Due to the continued tensions between Washington and Tehran, fuel prices in the United States spiked in early January 2020. At the start of the year, the average retail price of diesel was roughly 3.069 USD/gallon. The rates declined in the third week of the month as global crude oil prices fell following the outbreak of coronavirus. A declining trend ensued in the US from January to May 2020, when the price was at an all-time low of 2.386 USD/gal. Prices remained relatively stable throughout the year and only began to climb in November 2020. The world was finally waking up from its state-sanctioned coma and the drive to reclaim the lost time and energy was at its apex. In November, the price of fuel was 2.283 USD a gallon.
While diesel was cheaper in practically every country of Europe in the early months of 2020, the price of fuel steadily increased by the end of the year. Diesel was the most expensive in Sweden (1.5 GBP/L) and cheapest in Bulgaria (0.5 GBP/L). Germany's price at 1.25 GBP/L, were in the midst of the two. The cheap cost can be attributed to the world economy abruptly grinding to a halt.
In 2020, the prices declined by 13% compared to the previous year in Brazil. This decrease took place, as in other countries, because of the pandemic related global decline in the cost of crude oil.
Procurement Resource provides latest prices of Diesel.

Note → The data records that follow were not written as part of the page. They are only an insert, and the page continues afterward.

import Mathlib.Analysis.SpecialFunctions.Integrals.Basic
import Mathlib.Analysis.SpecialFunctions.Pow.Real
import Mathlib.Analysis.Complex.ExponentialBounds
import Mathlib.MeasureTheory.Integral.IntervalIntegral.FundThmCalculus
import HarnessLib

/-!
# Majorants for the explicit linear sieve: Nathanson's `h`, `H`, `α` (Lemma 9.6) and their numerics

Topic `Literature/NumberTheory/Sieve`; second file of the explicit form of the Jurkat–Richert
theorem following M. B. Nathanson, *Additive Number Theory: The Classical Bases*, GTM 164 (1996),
Ch. 9, §9.3 (PDF pp. 156–157 of the held copy) [Nathanson1996]. Everything here is elementary real
analysis and is PROVED; no sieve enters.

Nathanson majorises the continuous models `f_n(s)` of the boundary sums by `2e² α^{n−1} h(s)`
(Lemma 9.7) and runs the induction of Theorem 9.5 with the error majorant
`h_n(s) = (K − 1) τ^n e^{10} h(s)`, where (9.23)
`h(s) = e^{−2}` (`1 ≤ s ≤ 2`), `= e^{−s}` (`2 ≤ s ≤ 3`), `= 3 s^{−1} e^{−s}` (`s ≥ 3`),
`H(s) = ∫_s^∞ h(t − 1) dt`, `α = H(2)/(2h(2)) = 1 − 1/(2e) + (3e²/2) ∫_3^∞ e^{−t} t^{−1} dt = 0.96068…`
(9.24), and Lemma 9.6: `H(s) ≤ α s h(s)` (`s ≥ 2`), `H(3) ≤ α s h(s)` (`1 ≤ s ≤ 3`).

## What is proved, and two deviations from the printed bookkeeping

* `JurkatRichert.hFun = h` ((9.23), written `e^{−max(s,2)} · 3/max(s,3)`, so continuous and
  non-increasing on `ℝ`), with `h(s − 1) ≤ 4 h(s)` (Exercise 8), `h ≤ e^{−s}`, `e^{−3} ≤ h` on `s ≤ 3`.
* The exponential integral is avoided: `∫_a^T e^{−t}/t dt ≤ e^{−a} R(a)`,
  `R(x) = (x² + 5x + 2)/(x(x² + 6x + 6))` (the fifth convergent of the continued fraction of
  `e^x E₁(x)`; `−(e^{−x} R)' = e^{−x}(1/x + 12/(x(x² + 6x + 6))²) ≥ e^{−x}/x`), whence
  `∫_3^∞ e^{−t}/t dt ≤ (26/99) e^{−3} = 0.013075…` (true value `0.013048…`), and we WORK WITH
  `α := 1 − 7/(66e) = 0.96098…` (`JurkatRichert.alphaN`), the value of Nathanson's expression for
  `α` with the integral replaced by this bound (so `α ≥` Nathanson's `0.96068`); Lemma 9.6 is proved
  for it in the finite form `∫_{s−1}^T h ≤ α s h(s)` (`s ≥ 2`, all `T`) and `∫_2^T h ≤ α s h(s)`
  (`1 ≤ s ≤ 3`) (`H(s) = ∫_{s−1}^∞ h`).
* ERRATUM in the proof of Theorem 9.5 (Nathanson p. 256, last paragraph): for odd `n ≥ 3` and
  `1 ≤ s < 3` the recursion (9.15) runs over `p < D^{1/3} < z` and Lemma 9.8 then yields the factor
  `V(D^{1/3})`, not `V(z)`; since `V(D^{1/3}) ≥ V(z)` the displayed `< (f_n(3) + h_n(3)) V(z)` does not
  follow. The correct route (`T_n(D, z) = T_n(D, D^{1/3})` and `V(D^{1/3}) ≤ (3K/s) V(z)`) costs a
  factor `3K/s`, and Nathanson's invariant `T_n < V(z)(f_n(s) + h_n(s))` is then NOT propagated for
  `s < 3/e` (it would need `3e^{−3}/s ≤ h(s) = e^{−2}`). The induction of the tree
  (`JurkatRichertInduction.lean`) therefore uses TWO majorant shapes: `h` for even `n` and, for odd
  `n`, `m_o(s) = 3 e^{−max(s,3)}/max(s,1)` (`JurkatRichert.moFun`; `= 3e^{−3}/s` on `[1, 3]`, `= h` on
  `[3, ∞)`), for which this file proves the transfer inequalities
  `∫_{s−1}^T m_o ≤ (9/10) s h(s)` (`s ≥ 2`) and `∫_{s−1}^T h ≤ (9/10) s m_o(s)` (`s ≥ 3`) and the shift
  bounds `m_o(s−1) ≤ 4 h(s)`, `h(s−1) ≤ 4 m_o(s)`, `h ≤ e m_o`. The final theorem
  (`(F(s) + ε e^{14−s}) X + R`) is unchanged.

## References

* M. B. Nathanson, *Additive Number Theory: The Classical Bases*, GTM 164, Springer (1996), Ch. 9,
  (9.23)–(9.26), Lemma 9.6, Exercise 8, and the proof of Theorem 9.5. [Nathanson1996]
-/

open Set MeasureTheory intervalIntegral Real

noncomputable section

namespace Literature.NumberTheory.Sieve

namespace JurkatRichert

/-! ### Nathanson's majorant `h` (9.23) and the odd-index majorant `m_o` -/

/-- Nathanson's `h(s)` ((9.23)): `e^{−2}` for `s ≤ 2`, `e^{−s}` for `2 ≤ s ≤ 3`, `3e^{−s}/s` for
`s ≥ 3`; written in the closed form `e^{−max(s,2)} · (3/max(s,3))` (continuous, non-increasing on
`ℝ`; the values for `s < 1` are never used). [cite: Nathanson1996, (9.23)] -/
def hFun (s : ℝ) : ℝ :=
  Real.exp (-max s 2) * (3 / max s 3)

/-- The odd-index majorant `m_o(s) = 3 e^{−max(s,3)}/max(s,1)`: `3e^{−3}/s` on `[1, 3]` (so that
`m_o(s) = (3/s) m_o(3)`, absorbing the factor `log z/log D^{1/3} = 3/s` of the erratum described in
the module docstring) and `= h(s)` for `s ≥ 3`. [folklore] -/
def moFun (s : ℝ) : ℝ :=
  3 * Real.exp (-max s 3) / max s 1

/-- `h(s) = e^{−2}` for `s ≤ 2`. [cite: Nathanson1996, (9.23)] -/
theorem hFun_of_le_two {s : ℝ} (hs : s ≤ 2) : hFun s = Real.exp (-2) := by
  rw [hFun, max_eq_right hs, max_eq_right (by linarith)]; norm_num

/-- `h(s) = e^{−s}` for `2 ≤ s ≤ 3`. [cite: Nathanson1996, (9.23)] -/
theorem hFun_of_mem {s : ℝ} (h2 : 2 ≤ s) (h3 : s ≤ 3) : hFun s = Real.exp (-s) := by
  rw [hFun, max_eq_left h2, max_eq_right h3]; norm_num

/-- `h(s) = 3e^{−s}/s` for `s ≥ 3`. [cite: Nathanson1996, (9.23)] -/
theorem hFun_of_three_le {s : ℝ} (h3 : 3 ≤ s) : hFun s = 3 * Real.exp (-s) / s := by
  rw [hFun, max_eq_left (by linarith), max_eq_left h3]; ring

/-- `m_o(s) = 3e^{−3}/s` for `1 ≤ s ≤ 3`. [folklore] -/
theorem moFun_of_mem {s : ℝ} (h1 : 1 ≤ s) (h3 : s ≤ 3) : moFun s = 3 * Real.exp (-3) / s := by
  rw [moFun, max_eq_right h3, max_eq_left h1]

/-- `m_o(s) = 3e^{−s}/s = h(s)` for `s ≥ 3`. [folklore] -/
theorem moFun_of_three_le {s : ℝ} (h3 : 3 ≤ s) : moFun s = 3 * Real.exp (-s) / s := by
  rw [moFun, max_eq_left h3, max_eq_left (by linarith)]

/-- `m_o = h` on `[3, ∞)`. [folklore] -/
theorem moFun_eq_hFun {s : ℝ} (h3 : 3 ≤ s) : moFun s = hFun s := by
  rw [moFun_of_three_le h3, hFun_of_three_le h3]

/-- `m_o(3) = e^{−3}`. [folklore] -/
theorem moFun_three : moFun 3 = Real.exp (-3) := by
  rw [moFun_of_three_le le_rfl]; ring

/-- The scaling `m_o(s) = (3/s) m_o(3)` on `[1, 3]`. [folklore] -/
theorem moFun_eq_div_mul {s : ℝ} (h1 : 1 ≤ s) (h3 : s ≤ 3) : moFun s = 3 / s * moFun 3 := by
  rw [moFun_of_mem h1 h3, moFun_three]; ring

/-- `h > 0`. [folklore] -/
theorem hFun_pos (s : ℝ) : 0 < hFun s := by
  unfold hFun
  have : (0 : ℝ) < max s 3 := lt_of_lt_of_le (by norm_num) (le_max_right _ _)
  positivity

/-- `m_o > 0`. [folklore] -/
theorem moFun_pos (s : ℝ) : 0 < moFun s := by
  unfold moFun
  have : (0 : ℝ) < max s 1 := lt_of_lt_of_le (by norm_num) (le_max_right _ _)
  positivity

/-- `h` is continuous. [folklore] -/
theorem continuous_hFun : Continuous hFun := by
  unfold hFun
  refine ((continuous_id.max continuous_const).neg.rexp).mul ?_
  refine continuous_const.div (continuous_id.max continuous_const) fun s => ?_
  exact ne_of_gt (lt_of_lt_of_le (by norm_num) (le_max_right _ _))

/-- `m_o` is continuous. [folklore] -/
theorem continuous_moFun : Continuous moFun := by
  unfold moFun
  refine (continuous_const.mul (continuous_id.max continuous_const).neg.rexp).div
    (continuous_id.max continuous_const) fun s => ?_
  exact ne_of_gt (lt_of_lt_of_le (by norm_num) (le_max_right _ _))

/-- `h` is non-increasing (on all of `ℝ`). [cite: Nathanson1996, §9.3 (after (9.23))] -/
theorem antitone_hFun : Antitone hFun := by
  intro a b hab
  unfold hFun
  have ha3 : (0 : ℝ) < max a 3 := lt_of_lt_of_le (by norm_num) (le_max_right _ _)
  have hb3 : (0 : ℝ) < max b 3 := lt_of_lt_of_le (by norm_num) (le_max_right _ _)
  have h1 : Real.exp (-max b 2) ≤ Real.exp (-max a 2) :=
    Real.exp_le_exp.mpr (neg_le_neg (max_le_max hab le_rfl))
  have h2 : 3 / max b 3 ≤ 3 / max a 3 :=
    div_le_div_of_nonneg_left (by norm_num) ha3 (max_le_max hab le_rfl)
  exact mul_le_mul h1 h2 (by positivity) (Real.exp_pos _).le

/-- `m_o` is non-increasing (on all of `ℝ`). [folklore] -/
theorem antitone_moFun : Antitone moFun := by
  intro a b hab
  unfold moFun
  have ha1 : (0 : ℝ) < max a 1 := lt_of_lt_of_le (by norm_num) (le_max_right _ _)
  have h1 : Real.exp (-max b 3) ≤ Real.exp (-max a 3) :=
    Real.exp_le_exp.mpr (neg_le_neg (max_le_max hab le_rfl))
  rw [div_le_div_iff₀ (lt_of_lt_of_le (by norm_num) (le_max_right _ _)) ha1]
  have h2 : max a 1 ≤ max b 1 := max_le_max hab le_rfl
  have h3 : 0 ≤ Real.exp (-max b 3) := (Real.exp_pos _).le
  nlinarith [mul_le_mul h1 h2 ha1.le (Real.exp_pos _).le]

/-- `h(s) ≤ e^{−s}` (for all `s`). [cite: Nathanson1996, Thm 9.5 (proof: "h(s) ≤ e^{−s} for all s ≥ 1")] -/
theorem hFun_le_exp_neg (s : ℝ) : hFun s ≤ Real.exp (-s) := by
  unfold hFun
  have h3 : (3 : ℝ) ≤ max s 3 := le_max_right _ _
  have h3' : (0 : ℝ) < max s 3 := by linarith
  have hdiv : 3 / max s 3 ≤ 1 := (div_le_one h3').mpr h3
  have hexp : Real.exp (-max s 2) ≤ Real.exp (-s) := Real.exp_le_exp.mpr (neg_le_neg (le_max_left _ _))
  calc Real.exp (-max s 2) * (3 / max s 3) ≤ Real.exp (-s) * 1 :=
        mul_le_mul hexp hdiv (by positivity) (Real.exp_pos _).le
    _ = Real.exp (-s) := mul_one _

/-- `e^{−3} ≤ h(s)` for `s ≤ 3`. [cite: Nathanson1996, Thm 9.5 (proof: "h(s) ≥ e^{−3}")] -/
theorem exp_neg_three_le_hFun {s : ℝ} (hs : s ≤ 3) : Real.exp (-3) ≤ hFun s := by
  rw [hFun, max_eq_right hs, div_self (by norm_num : (3 : ℝ) ≠ 0), mul_one]
  exact Real.exp_le_exp.mpr (neg_le_neg (max_le hs (by norm_num)))

/-- `h(s) ≤ e^{−2}`. [folklore] -/
theorem hFun_le_exp_neg_two (s : ℝ) : hFun s ≤ Real.exp (-2) := by
  have h := antitone_hFun (min_le_left s 2)
  rwa [hFun_of_le_two (min_le_right s 2)] at h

Each price database is tied to a user-friendly graphing tool dating back to 2014, which provides a range of functionalities: configuration of price series over user defined time period; comparison of product movements across countries; customisation of price currencies and unit; extraction of price data as excel files to be used offline.
Procurement Resource provides prices of Diesel for several regions around the globe, which are as follows:
Diesel oil or Diesel fuel is a liquid fuel that is used in diesel engines. It is used as an energy source and is one of the most common and widely used fuel for automobiles such as cars. It is prepared from petroleum and from various other sources, such as biomass, natural gas, animal fat, biogas and others. Diesel fuel quality is assessed from its cetane number, which is simply a measure of the delay of ignition of a diesel fuel.
Diesel fuel is prepared from crude oil. During the refining process of crude oil, the viscous dark thick oil is converted into the much lighter Diesel fuel by heating up the viscous liquid at high temperatures and turning it into a vapour. The obtained vapour is then sent to a fractional distillation tower, where it rises and starts to cool down and the hydrocarbon chains within it return to a liquid state, thus, producing Diesel fuel.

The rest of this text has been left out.